Reduce the complexity of the map by classifying it. 

Classification involves assigning each pixel in the raster to a class based on its value. 

In Python, we can accomplish this using the *numpy.digitize* function

Note: by default, each class includes the left but not the right bound. This is not an issue here, since the computed range of NDVI values is fully contained in the open interval (-1; 1) (see exercise above).

In [None]:
import numpy as np
import xarray

# Defines the bins for pixel values
class_bins = (-1, 0., 0.2, 0.7, 1)

# The numpy.digitize function returns an unlabeled array, in this case, a
# classified array without any metadata. That doesn't work--we need the
# coordinates and other spatial metadata. We can get around this by using
# "xarray.apply_ufunc", which can run the function across the data array while
# preserving metadata.
ndvi_classified = xarray.apply_ufunc(
    np.digitize,
    ndvi_nonan,
    class_bins,
    dataset_fill_value=np.nan
)

In [None]:
# Visualize the classified NDVI, customizing the plot with proper title and legend
import earthpy.plot as ep
import matplotlib.pyplot as plt

from matplotlib.colors import ListedColormap

# Define color map of the map legend
ndvi_colors = ["blue", "gray", "green", "darkgreen"]
ndvi_cmap = ListedColormap(ndvi_colors)

# Define class names for the legend
category_names = [
    "Water",
    "No Vegetation",
    "Sparse Vegetation",
    "Dense Vegetation"
]

# We need to know in what order the legend items should be arranged
category_indices = list(range(len(category_names)))

# Make the plot
im = ndvi_classified.plot(cmap=ndvi_cmap, add_colorbar=False)
plt.title("Classified NDVI")
# earthpy helps us by drawing a legend given an existing image plot and legend items, plus indices
ep.draw_legend(im_ax=im, classes=category_indices, titles=category_names)
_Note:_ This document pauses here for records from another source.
import Mathlib
import HarnessLib

/-!
# X11b at `p = 3` (cell `bsd-stepL`, seat `bsd-stepL-koly`): the linear algebra of UNIPOTENT-ADMISSIBLE
# auxiliary primes — the substitute, at `p = 3`, for Bertolini–Darmon admissible primes

HONEST FRAMING (cell `bsd-stepL`, FULL-BSD rank ≤ 1 programme D-0033 tranche 1a, memo
`run/shared/lean/pub/bsd-stepL/koly/MEMO-v0.md` §4): elementary THEOREMS about one endomorphism of a
plane; no named fact, no `sorry`, nothing about elliptic curves is asserted; nothing is booked. They
are the kernel-checked core of Lemmas U1–U4 of the memo, which repair the definition-level void
"K1" of `cells/x11b3/LINE-K.md` (team x11b3, 2026-08-21): the auxiliary *admissible primes* of the
level-raising architecture for Kolyvagin's conjecture (Bertolini–Darmon, Ann. of Math. 162 (2005)
p. 18; W. Zhang, Camb. J. Math. 2 (2014) Notations (xiv); tree
`Literature.NumberTheory.EllipticCurves.BertoliniDarmon2005.IsAdmissiblePrime`,
`not_isAdmissiblePrime_of_p_eq_three`) require `p ∤ q² − 1` and do not exist at `p = 3`.

## The dictionary (memo §4; `q` a prime, `q ∤ 3N d_K`, `q` inert in `K`, `V = E[3]`)

What the three printed uses of `p ∤ q² − 1` consume is that `Frob_q` acting on `V` through
`φ := ρ̄(Frob_q)` has, over `K_q` (where Frobenius is `F = φ²`), a ONE-dimensional fixed space. At
`p = 3` a semisimple `φ` has `φ²` scalar (`q² ≡ 1`), so this happens iff `φ = δ·u` with `δ = ±1` and
`u` unipotent, `u ≠ 1` — "unipotent-admissible". Writing `N = u − 1` (`N² = 0`, `N ≠ 0`,
`dim V = 2`):
* `range N = ker N =: ℓ`, a line (`range_sub_one_eq_ker`, `finrank_ker_sub_one_eq_one`) — so
  `H¹_fin(K_q, V) = V/(F − 1)V = V/ℓ` and `H¹_sing(K_q, V) = Hom(I_q^t, V)^F = Hom(ℤ/3(1), ker(F−1)) = ℓ(−1)`
  are lines, because `F − 1 = u² − 1 = 2N` has the same kernel and range as `N`
  (`mul_self_sub_one_eq`, `ker_mul_self_sub_one_eq`, `range_mul_self_sub_one_eq`): Bertolini–Darmon's
  Lemma 2.6 at a unipotent-admissible prime (memo U1);
* `ℓ` is the ONLY `u`-stable line (`eq_ker_of_finrank_eq_one_of_invariant`): BD05 Assumption 2.1
  ("a unique one-dimensional subspace on which `Gal(ℚ̄_q/ℚ_q)` acts via `±ε`") holds verbatim, and
  `φ` is not a scalar = Helm 2007 Def. 6.4 (controllable ⇒ multiplicity one, Cor. 8.11) (memo U2);
* `1 + u` is invertible while `range (1 − u) = ℓ` (`isUnit_one_add`, `range_one_sub_eq_ker`): for a
  global class `c` in the `ν`-eigenspace of complex conjugation and `Frob_q = (v, (τ, δu))` in
  `V ⋊ Gal(K(E[3])/ℚ)`, `loc_q(c) = (1 + νδ·u)v mod ℓ`, which can be made non-zero by Čebotarev iff
  `νδ = +1` — the sign rule of BD05 Thm. 3.2 / W. Zhang Lemma 7.3 at `p = 3` (memo U3);
* the connecting map of `0 → ℓ → V → V/ℓ → 0` over `K_q` is non-zero since `F = u² ≠ 1`
  (`mul_self_ne_one`), so the level-raised local condition `Im(H¹(K_q, ℓ) → H¹(K_q, V))` is a line
  transverse to `H¹_fin` (memo U4).
Everything is stated for an endomorphism `u` of a finite-dimensional vector space over a field `k`
with `(u − 1)² = 0`; `char k ≠ 2` where needed (at `p = 3`, `k = 𝔽₃`).

## References

* M. Bertolini, H. Darmon, Ann. of Math. 162 (2005): p. 18 (admissible primes, Lemma 2.6), p. 14
  (Assumption 2.1, Remark 1), p. 22 (Thm. 3.2, "here the assumption that p > 3 is needed").
  [BertoliniDarmon2005]
* W. Zhang, Camb. J. Math. 2 (2014): Notations (xiv), Lemma 3.3, Def. 4.1, Prop. 5.4, Lemma 7.3.
  [WZhang2014]
* D. Helm, *On maps between modular Jacobians and Jacobians of Shimura curves*, Israel J. Math. 160
  (2007) = arXiv:math/0401265: Def. 6.4, Cor. 8.11, §9 (no bib key yet; cited in prose only).
-/

namespace Summit.BirchSwinnertonDyer.Rank1Residual.X11b.Three.UAdm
# Save the figure (optional)
# plt.savefig("NDVI_classified.png", bbox_inches="tight", dpi=300)

In [None]:
# Export the classified NDVI raster object to a GeoTiff
ndvi_classified.rio.to_raster("NDVI"+str(year)+"_classified.tif", dtype="int32")

In [None]:
# Plot a histogram of the classified data
ndvi_classified.plot."_____"()

In [None]:
# Load both raster datasets: NDVI.tif and NDVI_classified.tif. 
# Then, calculate zonal statistics for each class_bins. Inspect the output of the zonal_stats function.

from xrspatial import zonal_stats
stats=zonal_stats(ndvi_classified.squeeze(), ndvi.squeeze())
stats

In [None]:
# Output counts to a csv file

# First check if this file exists
file_path = "output.csv"
try: 
    with open(file_path, 'x') as file: 
        file.write("year,"+",".join(category_names)+ "\n") 
except FileExistsError: 
    pass

# Append to the existing file
with open(file_path, 'a') as file: 
    file.write(str(year)+","+",".join(str(x) for x in stats["count"])+ "\n")